Ни в ближайший час, ни в ближайшие сутки. Он отправился в другой город навестить родных, а может — на другой конец города навестить друзей, или на соседнюю улицу, или в соседний бар «пропустить рюмочку», сути дела это не меняет. Он не придет, и никто другой не придет.

Ты обречен.

Можно заснуть и замерзнуть насмерть, можно разбить себе голову о заиндевевшие стены и тоже благополучно умереть. Можно подохнуть, царапая ногтями гладкую металлическую дверь, можно (если хватит сил) выломать дверную ручку и подохнуть, держа ее в скрюченных от холода пальцах —

выбор невелик.

И исход будет одним и тем же.

Если бы написанное Птицеловом оказалось художественным вымыслом, Габриель не чувствовал бы себя так скверно. О вымысле и речи нет. Все написанное — правда. Все произошло на самом деле. Каждый шаг Птицелова запротоколирован с документальной точностью, каждое движение снабжено пространными причинно-следственными комментариями — особенно если за этим движением следует чья-то смерть. В сумрачных предложениях, из которых состоит дневник, нет света и мало воздуха, читать больше двух небольших абзацев за раз не рекомендуется. Габриель вывел это опытным путем, когда едва не погиб от асфиксии, замахнувшись на целую страницу. Потом он долго рассматривал свое отражение в зеркале, надеясь обнаружить на шее хотя бы минимальные следы удушения: ничего подобного не нашлось, значит — речь может идти только о внутреннем отеке.

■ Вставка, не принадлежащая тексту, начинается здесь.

import Summits.MatrixMultiplication.OmegaCensus.STPPKernelListerDataZ61
import Summits.MatrixMultiplication.OmegaCensus.STPPKernelListerSplit


/-!
# ω-census (abelian STPP census): kernel lister rows for `ℤ₆₁` (split form), file 60 of 74 (kernel computation)

HONEST FRAMING (pub-omega census; verbatim): lottery ticket; floor = certified bounds/negative ranges.
Census STRUCTURE (seat pub-omega-stpp-2 gen 29, 2026-08-29), family (b2).  One chunk of the root computation of the kernel lister at `n = 61` in SPLIT
form (`KLister.scanFirstSel2C`, `STPPKernelListerSplit.lean`): first block (2, 2, 4), second blocks in `sel2Z61S60` (130 shapes).  Twin estimate ≈ 116828 calls ≈ 75 s of kernel
(HOME `pub-omega-stpp-2-g29/code/split_plan.py`, `klister_lean.py`).  Assembled in `STPPKernelListerCapstoneZ61.lean`.  Pure finite computation; nothing here is
progress on `ω`.
-/

namespace Summit.MatrixMultiplication.OmegaCensus.KLister

/-- First blocks of this file. [folklore] -/
def sel1Z61S60 : List Shape := [(2, 2, 4)]
/-- Second blocks of this file. [folklore] -/
def sel2Z61S60 : List Shape := [(2, 2, 15), (2, 3, 10), (2, 5, 6), (2, 6, 5), (2, 10, 3), (2, 15, 2), (3, 2, 10), (3, 4, 5), (3, 5, 4), (3, 10, 2), (4, 3, 5), (4, 5, 3), (5, 2, 6), (5, 3, 4), (5, 4, 3), (5, 6, 2), (6, 2, 5), (6, 5, 2), (10, 2, 3), (10, 3, 2), (15, 2, 2), (2, 2, 14), (2, 4, 7), (2, 7, 4), (2, 14, 2), (4, 2, 7), (4, 7, 2), (7, 2, 4), (7, 4, 2), (14, 2, 2), (2, 3, 9), (2, 9, 3), (3, 2, 9), (3, 3, 6), (3, 6, 3), (3, 9, 2), (6, 3, 3), (9, 2, 3), (9, 3, 2), (2, 2, 13), (2, 13, 2), (13, 2, 2), (2, 5, 5), (5, 2, 5), (5, 5, 2), (2, 2, 12), (2, 3, 8), (2, 4, 6), (2, 6, 4), (2, 8, 3), (2, 12, 2), (3, 2, 8), (3, 4, 4), (3, 8, 2), (4, 2, 6), (4, 3, 4), (4, 4, 3), (4, 6, 2), (6, 2, 4), (6, 4, 2), (8, 2, 3), (8, 3, 2), (12, 2, 2), (3, 3, 5), (3, 5, 3), (5, 3, 3), (2, 2, 11), (2, 11, 2), (11, 2, 2), (2, 3, 7), (2, 7, 3), (3, 2, 7), (3, 7, 2), (7, 2, 3), (7, 3, 2), (2, 2, 10), (2, 4, 5), (2, 5, 4), (2, 10, 2), (4, 2, 5), (4, 5, 2), (5, 2, 4), (5, 4, 2), (10, 2, 2), (2, 2, 9), (2, 3, 6), (2, 6, 3), (2, 9, 2), (3, 2, 6), (3, 3, 4), (3, 4, 3), (3, 6, 2), (4, 3, 3), (6, 2, 3), (6, 3, 2), (9, 2, 2), (2, 2, 8), (2, 4, 4), (2, 8, 2), (4, 2, 4), (4, 4, 2), (8, 2, 2), (2, 3, 5), (2, 5, 3), (3, 2, 5), (3, 5, 2), (5, 2, 3), (5, 3, 2), (2, 2, 7), (2, 7, 2), (7, 2, 2), (3, 3, 3), (2, 2, 6), (2, 3, 4), (2, 4, 3), (2, 6, 2), (3, 2, 4), (3, 4, 2), (4, 2, 3), (4, 3, 2), (6, 2, 2), (2, 2, 5), (2, 5, 2), (5, 2, 2), (2, 3, 3), (3, 2, 3), (3, 3, 2), (2, 2, 4), (2, 4, 2), (4, 2, 2)]

set_option maxRecDepth 32768 in
set_option maxHeartbeats 4000000 in
/-- Rows of the kernel lister at `61` (split form) for this file's selections. [folklore] -/
theorem scanSel_Z61_S60 :
    scanFirstSel2C 61 deadZ61 (fun s => sel1Z61S60.contains s) (fun t => sel2Z61S60.contains t) chunksZ61 = true := by
  decide +kernel

end Summit.MatrixMultiplication.OmegaCensus.KLister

Это все простые слова. Они забили своими неказистыми, грубо склепанными телами глотку Габриеля и грозят извести его. И потому он не должен так уж сильно углубляться в текст, он должен перемежать его другими текстами — намного более безопасными. Безопасных текстов полно. Любой текст по сравнению с текстом Птицелова — безопасен. Они глотаются Габриелем моментально, а на дневник угроблено десять лет. Десять долгих лет, от первой строчки до последней.